Designing trust into an AI-generated home value
My Role
- Led quant and qual research end-to-end (self-initiated)
- Built interactive low-code prototype
- Mentored MBA intern on implementation and analysis
- Created design patterns for AI transparency
Problem - AI’s impact on people
As UX Researcher at Zillow, I was responsible for customer feedback. One recurring signal was impossible to ignore: the Zestimate, Zillow’s AI-generated estimate of a home’s value, was one of the most complained-about parts of the product.
This mattered because Zillow wanted homeowners to come back regularly to track their home value. But if homeowners believed the Zestimate was inaccurate, or worse, personally insulting, why would they trust Zillow as the place to understand their home?
I led a research and prototyping effort to understand the gap between how the Zestimate worked and how homeowners expected it to work. I ran qualitative studies to learn how people estimated their own home value, how they thought the Zestimate was calculated, and why they felt it was wrong. I also designed a quantitative survey using randomly generated hypothetical homes to measure how accurate users expected the Zestimate to be.
Findings
The quant survey showed that homeowners expected the Zestimate to be accurate to roughly the ten-thousands digit, even across very different home prices.

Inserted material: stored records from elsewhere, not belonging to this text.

/-
Copyright (c) 2026 the pub-hodgecm-mathlib formalisation cell (harness21).  Prover seat hodgecm-mathlib-K2E1b-p13 (g0),
Track B «K2-LIT» ∕ h413 (stmt-HodgeConjecture-24833), line K2_E1b «GKCohomologyU21», unit U4 «CLASS TRANSPORT», file #15:
payment of the socket `K2E1bGKCohomologyU21.U456.sig_K2E1bTypeClassesBotTransport` — VANISHING OF A HODGE PIECE `H^n_δ`
IS AN INVARIANT OF THE `(𝔤, K)`-ISOMORPHISM CLASS.  2026-09-03.
-/
import Summits.HodgeConjecture.HodgeConjecture.Theorems.F0P3bLocalAPacketsDefs   -- ★ `G21 = uFormGroup (Fin 2) (Fin 1)`
import Literature.RepresentationTheory.GKModuleIrrClass                          -- ★ `GKIrrep`, `GKIrrClass.mk`, `mk_eq_mk_iff`
import Literature.RepresentationTheory.BorelWallach2000.UpqTypeFunctoriality      -- ★ `upqTypeClasses_eq_bot_iff_of_equiv`, `GKEquiv.comm𝔤∕commK`
import HarnessLib

/-!
# K2_E1b road (h413 = stmt-HodgeConjecture-24833), unit U4 «CLASS TRANSPORT», file #15:
# `H^n_δ = 0` transports along equality of classes in `GKIrrClass U(2,1)`

Cell `pub/hodgecm-mathlib` (D-0151), Track B (21-frontier RULING «PUSH BOTH» 2026-09-03, director req621∕req624, chair K2-lead,
dealer K2E1b-plan), socket module
`Summits/HodgeConjecture/HodgeConjecture/Cruxes/H413/Lines/K2_E1b_GKCohomologyU21_U456_Cohomology.lean` (planner K2E1b-plan (g0),
sha16 a11d6b21314447a9), socket **`sig_K2E1bTypeClassesBotTransport`** (SIGS TABLE row #15, size M, FIRST RUNG): for two bundled
irreducible `(𝔲(2,1), K)`-modules `r₁ r₂ : GKIrrep G21` with the same class in ★ `GKIrrClass G21`, and any degree `n` and type `δ`,
`H^n_δ(r₁) = ⊥ → H^n_δ(r₂) = ⊥` (the tree's Hodge pieces ★ `upqTypeClasses … n δ ⊆ H^n(𝔤, K; ·)`).

THE MATHEMATICS (pure functoriality, Borel–Wallach I §4.3 ∕ I Thm. 5.3 frame; Knapp–Vogan §II.4 for the classes).
* Equality of classes is `(𝔤, K)`-equivalence: ★ `GKIrrClass.mk_eq_mk_iff` (the class type is the quotient of `GKIrrep` by
  ★ `AreGKEquivalent = Nonempty (GKEquiv …)`), so a class equality yields an honest `(𝔤, K)`-isomorphism `e : r₁.V ≃ₗ[ℂ] r₂.V`
  intertwining `ρK` and `ρ𝔤` (★ `GKEquiv.commK`, ★ `GKEquiv.comm𝔤`, composed form).
* A `(𝔤, K)`-isomorphism induces `H^n(e) : H^n(𝔤, K; r₁) ≃ H^n(𝔤, K; r₂)` mapping `H^n_δ` ONTO `H^n_δ` (the type of a class is
  read on the values of a cocycle, `ρ𝔤(z₀) f(v) = δ i · f(v)`, and `e` commutes with `z₀`): ★ `upqTypeClasses_eq_bot_iff_of_equiv`
  of ★ `UpqTypeFunctoriality` §51 gives `H^n_δ(r₁) = ⊥ ↔ H^n_δ(r₂) = ⊥` for any such `e`; we read it forwards.
* §1 `typeClassesBotTransport_iff` — the symmetric form (§2 in both directions).
* §2 **`typeClassesBotTransport`** — `sig_K2E1bTypeClassesBotTransport` TOKEN FOR TOKEN.
CONSUMER RECIPE (assemblies #19 `K2E1bWignerAssembly` ∕ #21 `K2E1bDsCarrierClass`, tier 0's `NoDegOneClass x` for `x = GKIrrClass.mk r`):
after `intro M _ _ σK σ𝔤 hM hirr hx δ hδ` the goal `upqTypeClasses σK σ𝔤 hM.ad_compat 1 δ = ⊥` is CLOSED BY
`typeClassesBotTransport r ⟨M, σK, σ𝔤, hM, hirr⟩ hx.symm 1 δ ‹H^1_δ(r) = ⊥›` — ★ `GKIrrClass.ofModule M σK σ𝔤 hM hirr` is `mk` of the
bundle `⟨M, σK, σ𝔤, hM, hirr⟩` DEFINITIONALLY (★ `GKIrrClass.ofModule_eq_mk` is `rfl`), and the projections of the bundle reduce; no
unbundled restatement is filed here (it would need the file-level `LieRing.ofAssociativeRing` instance attribute to state `σ𝔤`).
No hypothesis is idle: without `GKIrrClass.mk r₁ = GKIrrClass.mk r₂` the statement is false (take `r₁` with `H^1_1 = 0`, e.g. the
trivial class, and `r₂ = J⁺` with `H^1_1 ≠ 0`, ★ `archDegOneClass_spec`); the conclusion is not vacuous (`GKIrrep G21` is inhabited by
the T6 package's modules of record).

HONEST LABEL: HC_CM is proved only modulo the 7 printed citations (2 remaining named inputs: hLiu418 = stmt-HodgeConjecture-24832,
h413 = stmt-HodgeConjecture-24833) until rung 0 closes; this file is a `--supports stmt-HodgeConjecture-24833` helper (scaffold of the
K2_E1b road, consumed BY NAME by the assemblies #19 `K2E1bWignerAssembly` and #21 `K2E1bDsCarrierClass`) and retires nothing by itself.

## References
* [BorelWallach2000] A. Borel, N. Wallach, *Continuous cohomology, discrete subgroups, and representations of reductive groups*,
  2nd ed., Math. Surveys Monogr. 67, AMS (2000), I §4.3 (functoriality of `Ext^q(U, ·)` in `𝒞_{𝔤,K}`), I Thm. 5.3, II §4.2 (3).
* [KnappVogan1995] A. W. Knapp, D. A. Vogan, *Cohomological Induction and Unitary Representations*, Princeton (1995), §II.4
  (infinitesimal equivalence classes of `(𝔤, K)`-modules).
-/

set_option autoImplicit false
-- the mandated namespace repeats the single-problem summit's segment (`HodgeConjecture.HodgeConjecture`)
set_option linter.dupNamespace false

noncomputable section

open Literature.NumberTheory.Automorphic
open Literature.RepresentationTheory.BorelWallach2000
open Literature.RepresentationTheory.KonnoKonno2007 Literature.RepresentationTheory.KonnoKonno2007.RealDualPair
open Literature.RepresentationTheory.KonnoKonno2007.RealDualPair.UForm
open Summit.HodgeConjecture.HodgeConjecture.Cruxes.H413.F0P3bLocalAPacketsDefs (G21)

namespace Summit.HodgeConjecture.HodgeConjecture.Cruxes.H413.K2E1bTypeClassesBotTransport

/-! ## §2  The head (stated first: §1 is its corollary) -/

/-- **PAYMENT OF `sig_K2E1bTypeClassesBotTransport`** (socket #15 of unit U4 «CLASS TRANSPORT» of the K2_E1b road,
`Cruxes/H413/Lines/K2_E1b_GKCohomologyU21_U456_Cohomology.lean`, TOKEN FOR TOKEN).
**Vanishing of a Hodge piece of classes is a class invariant.**  If two bundled irreducible `(𝔲(2,1), K)`-modules `r₁, r₂` have the
same class in `GKIrrClass U(2,1)`, then for every degree `n` and type `δ`, `H^n_δ(𝔤, K; r₁) = 0` implies `H^n_δ(𝔤, K; r₂) = 0`:
the class equality is a `(𝔤, K)`-equivalence `e` (★ `GKIrrClass.mk_eq_mk_iff`), and the cohomology isomorphism `H^n(e)` it induces
(functoriality of `H^*(𝔤, K; ·)`, Borel–Wallach I §4.3) carries `H^n_δ(r₁)` onto `H^n_δ(r₂)` because `e` commutes with `z₀`
(★ `upqTypeClasses_eq_bot_iff_of_equiv`).
[cite: BorelWallach2000, I §4.3; I Thm. 5.3] [cite: KnappVogan1995, §II.4] -/
theorem typeClassesBotTransport :
    ∀ (r₁ r₂ : GKIrrep G21), GKIrrClass.mk r₁ = GKIrrClass.mk r₂ →
      ∀ (n : ℕ) (δ : ℤ), upqTypeClasses r₁.ρK r₁.ρ𝔤 r₁.isGKModule.ad_compat n δ = ⊥ →
        upqTypeClasses r₂.ρK r₂.ρ𝔤 r₂.isGKModule.ad_compat n δ = ⊥ := by
  intro r₁ r₂ h n δ hbot
  obtain ⟨e⟩ := (GKIrrClass.mk_eq_mk_iff r₁ r₂).1 h
  exact (upqTypeClasses_eq_bot_iff_of_equiv r₁.ρK r₁.ρ𝔤 r₁.isGKModule.ad_compat r₂.ρK r₂.ρ𝔤 r₂.isGKModule.ad_compat
    e.toLinearEquiv e.comm𝔤 e.commK n δ).1 hbot

/-! ## §1  Corollary: the symmetric form -/

/-- **`H^n_δ(r₁) = 0 ↔ H^n_δ(r₂) = 0` for two bundled irreducible `(𝔲(2,1), K)`-modules with the same class** (§2 in both
directions, the class equality being symmetric). [cite: BorelWallach2000, I §4.3] [cite: KnappVogan1995, §II.4] -/
theorem typeClassesBotTransport_iff (r₁ r₂ : GKIrrep G21) (h : GKIrrClass.mk r₁ = GKIrrClass.mk r₂) (n : ℕ) (δ : ℤ) :
    upqTypeClasses r₁.ρK r₁.ρ𝔤 r₁.isGKModule.ad_compat n δ = ⊥ ↔
      upqTypeClasses r₂.ρK r₂.ρ𝔤 r₂.isGKModule.ad_compat n δ = ⊥ :=
  ⟨typeClassesBotTransport r₁ r₂ h n δ, typeClassesBotTransport r₂ r₁ h.symm n δ⟩

end Summit.HodgeConjecture.HodgeConjecture.Cruxes.H413.K2E1bTypeClassesBotTransport

end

My qual research found that homeowners assumed the Zestimate worked like an appraiser: first starting with comparable homes, then adjusting up or down based on meaningful differences like remodels, finishes, and home features.

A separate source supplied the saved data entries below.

import Summits.AtomisticToContinuum.HydrodynamicLimit.Theorems.AntiMazurCoboundariesKineticWindowGronwallBoostRegular
import HarnessLib

/-!
# Galilean covariance of Alexander's collision-by-collision construction on the torus

Crux `Summit.AtomisticToContinuum.HydrodynamicLimit.Theses.LambertianContactSwap.ContactAngleEquidistribution`
(stmt-AtomisticToContinuum-12097), line `Sketch` v7, stub group `boostAlexander` (registered stubs
`freeExitTime_boostAt`, `incomingPairs_boostAt`, `collisionStep_boostAt`, `stateAfter_boostAt`,
`collisionInstant_boostAt`, `collisionCount_boostAt`). Line v7 extends the proved equilibrium case of the crux from
the rest-frame Gibbs law to drifting Gibbs laws by Galilean covariance; this file supplies the deterministic half:
under the boost `boostAt u s z = (x_i + proj (s • u), v_i + u)_i` of `…KineticWindowGronwallBoostTrajectory`
Alexander's construction (`HardSphereFlowConstruction`) is COVARIANT — the free exit time, the ordered incoming
contact pairs, the collision instants and the collision counts are invariant, one collision step of the boosted
datum is the boost (at the time advanced by the free exit time) of the step of the datum, and the `k`-th
post-collisional state of the boosted datum is the boost, at the time advanced by the REAL sum of the first `k` free
exit times, of the `k`-th state of the datum. Proof shape: the position-translation analogues
`freeExitTime_posShift`, …, `stateAfter_posShift` of `…KineticWindowGronwallBoostRegular` (free flight is
boost-covariant, `freeFlight_boostAt`; domain / contact sets / incoming pairs are boost-invariant; the elastic
reflection commutes with the boost, `collidePair_boostAt`). References: folklore (Galilean invariance of hard-sphere
dynamics; CIP 1994 §4.2, GST 2013 §1.1).
-/

noncomputable section

open MeasureTheory Set Filter Function
open scoped ENNReal
open Literature.Analysis Literature.Analysis.FluidPDE Literature.MathematicalPhysics.KineticTheory
open Summit.AtomisticToContinuum.HydrodynamicLimit.Theorems.KineticWindowGronwallBoost

namespace Summit.AtomisticToContinuum.HydrodynamicLimit.Theorems.ContactAngleEquidistributionSketch

variable {d : Type*} [Fintype d] {n : ℕ}

/-- **The free exit time is boost-invariant**: free flight is boost-covariant (`freeFlight_boostAt`) and the
hard-sphere domain is boost-invariant, so the set of finite times at which the free flight has left the domain is
unchanged. [folklore] -/
theorem freeExitTime_boostAt (ε : ℝ) (u : EuclideanSpace ℝ d) (s : ℝ) (z : Config n d (UnitAddTorus d)) :
    Alexander.freeExitTime (Torus.geometry d) ε (boostAt u s z) = Alexander.freeExitTime (Torus.geometry d) ε z := by
  unfold Alexander.freeExitTime
  congr 1
  ext t
  simp only [mem_setOf_eq, freeFlight_boostAt, boostAt_mem_hardSphereDomain_iff]

/-- **The ordered incoming contact pairs are boost-invariant** (contact only sees separation vectors, incoming
only relative velocities). [folklore] -/
theorem incomingPairs_boostAt (ε : ℝ) (u : EuclideanSpace ℝ d) (s : ℝ) (z : Config n d (UnitAddTorus d)) :
    Alexander.incomingPairs (Torus.geometry d) ε (boostAt u s z) = Alexander.incomingPairs (Torus.geometry d) ε z := by
  ext p
  simp only [Alexander.mem_incomingPairs, boostAt_mem_contactSet_iff, isIncoming_boostAt_iff]

/-- **One collision step is boost-covariant**: the step of the boosted datum is the boost, at the time advanced by
the free exit time, of the step of the datum (the exit time and the exit configuration's ordered incoming pairs —
hence the selected pair — are unchanged, free flight is covariant and the reflection commutes with the boost; if the
exit time is infinite both steps are the identity and `(∞).toReal = 0`). [folklore] -/
theorem collisionStep_boostAt (ε : ℝ) (u : EuclideanSpace ℝ d) (s : ℝ) (z : Config n d (UnitAddTorus d)) :
    Alexander.collisionStep (Torus.geometry d) ε (boostAt u s z) =
      boostAt u (s + (Alexander.freeExitTime (Torus.geometry d) ε z).toReal)
        (Alexander.collisionStep (Torus.geometry d) ε z) := by
  by_cases htop : Alexander.freeExitTime (Torus.geometry d) ε z = ∞
  · rw [Alexander.collisionStep_of_eq_top ((freeExitTime_boostAt ε u s z).trans htop),
      Alexander.collisionStep_of_eq_top htop, htop, ENNReal.toReal_top, add_zero]
  · have htop' : Alexander.freeExitTime (Torus.geometry d) ε (boostAt u s z) ≠ ∞ := by
      rw [freeExitTime_boostAt]; exact htop
    simp only [Alexander.collisionStep, htop, htop', if_false]
    rw [freeExitTime_boostAt, freeFlight_boostAt, incomingPairs_boostAt]
    by_cases hne : (Alexander.incomingPairs (Torus.geometry d) ε
        (freeFlight (Torus.geometry d) (Alexander.freeExitTime (Torus.geometry d) ε z).toReal z)).Nonempty
    · rw [dif_pos hne, dif_pos hne, collidePair_boostAt]
    · rw [dif_neg hne, dif_neg hne]

/-- **The post-collisional states are boost-covariant**, the boost time advancing by the accumulated real exit
times `∑_{m<k} (τ(z_m)).toReal` (induction on `k` with `collisionStep_boostAt`). [folklore] -/
theorem stateAfter_boostAt (ε : ℝ) (u : EuclideanSpace ℝ d) (s : ℝ) (z : Config n d (UnitAddTorus d)) (k : ℕ) :
    Alexander.stateAfter (Torus.geometry d) ε (boostAt u s z) k =
      boostAt u (s + ∑ m ∈ Finset.range k,
          (Alexander.freeExitTime (Torus.geometry d) ε (Alexander.stateAfter (Torus.geometry d) ε z m)).toReal)
        (Alexander.stateAfter (Torus.geometry d) ε z k) := by
  induction k with
  | zero => rw [Alexander.stateAfter_zero, Alexander.stateAfter_zero, Finset.sum_range_zero, add_zero]
  | succ k ih =>
    rw [Alexander.stateAfter_succ, Alexander.stateAfter_succ, ih, collisionStep_boostAt, Finset.sum_range_succ,
      add_assoc]

/-- **The collision instants are boost-invariant** (each summand `τ(z_m)` is, by `stateAfter_boostAt` and
`freeExitTime_boostAt`). [folklore] -/
theorem collisionInstant_boostAt (ε : ℝ) (u : EuclideanSpace ℝ d) (s : ℝ) (z : Config n d (UnitAddTorus d)) (k : ℕ) :
    Alexander.collisionInstant (Torus.geometry d) ε (boostAt u s z) k =
      Alexander.collisionInstant (Torus.geometry d) ε z k := by
  unfold Alexander.collisionInstant
  refine Finset.sum_congr rfl fun m _ => ?_
  rw [stateAfter_boostAt, freeExitTime_boostAt]

/-- **The collision count of every closed window `[0, t]` is boost-invariant** (it is read off the collision
instants). [folklore] -/
theorem collisionCount_boostAt (ε : ℝ) (u : EuclideanSpace ℝ d) (s : ℝ) (z : Config n d (UnitAddTorus d)) (t : ℝ) :
    Alexander.collisionCount (Torus.geometry d) ε (boostAt u s z) t =
      Alexander.collisionCount (Torus.geometry d) ε z t := by
  unfold Alexander.collisionCount
  simp only [collisionInstant_boostAt]

end Summit.AtomisticToContinuum.HydrodynamicLimit.Theorems.ContactAngleEquidistributionSketch

end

But in reality, the Zestimate could not always account for the individual features homeowners cared most about, and Zillow did not clearly show the comparable homes or model inputs behind the number.
Prototyping and testing
Based on this work, I proposed and tested two product directions. First, I created an interactive low-code prototype for a comparative market analysis tool that let homeowners pick their own comps and self-calculate a home value. If their estimate matched the Zestimate, it built trust in the Zestimate; if it differed, Zillow still helped them understand their home’s value. Second, I worked with designers to redesign how the Zestimate was explained, including showing the submodels and comparable homes that contributed to the estimate.
Design patterns
I also created a set of patterns and heuristics for presenting AI-derived insights at Zillow, including: explain how a number was calculated, provide examples that reinforce users’ mental models, let users drill down into the raw data, and provide recourse when the AI is wrong.
Impact
The result was a shift from “make the AI estimate seem right” to “help homeowners reason about value.” The work increased trust in Zillow and the Zestimate, reduced complaints, and created reusable guidance for designing transparent AI-backed data products.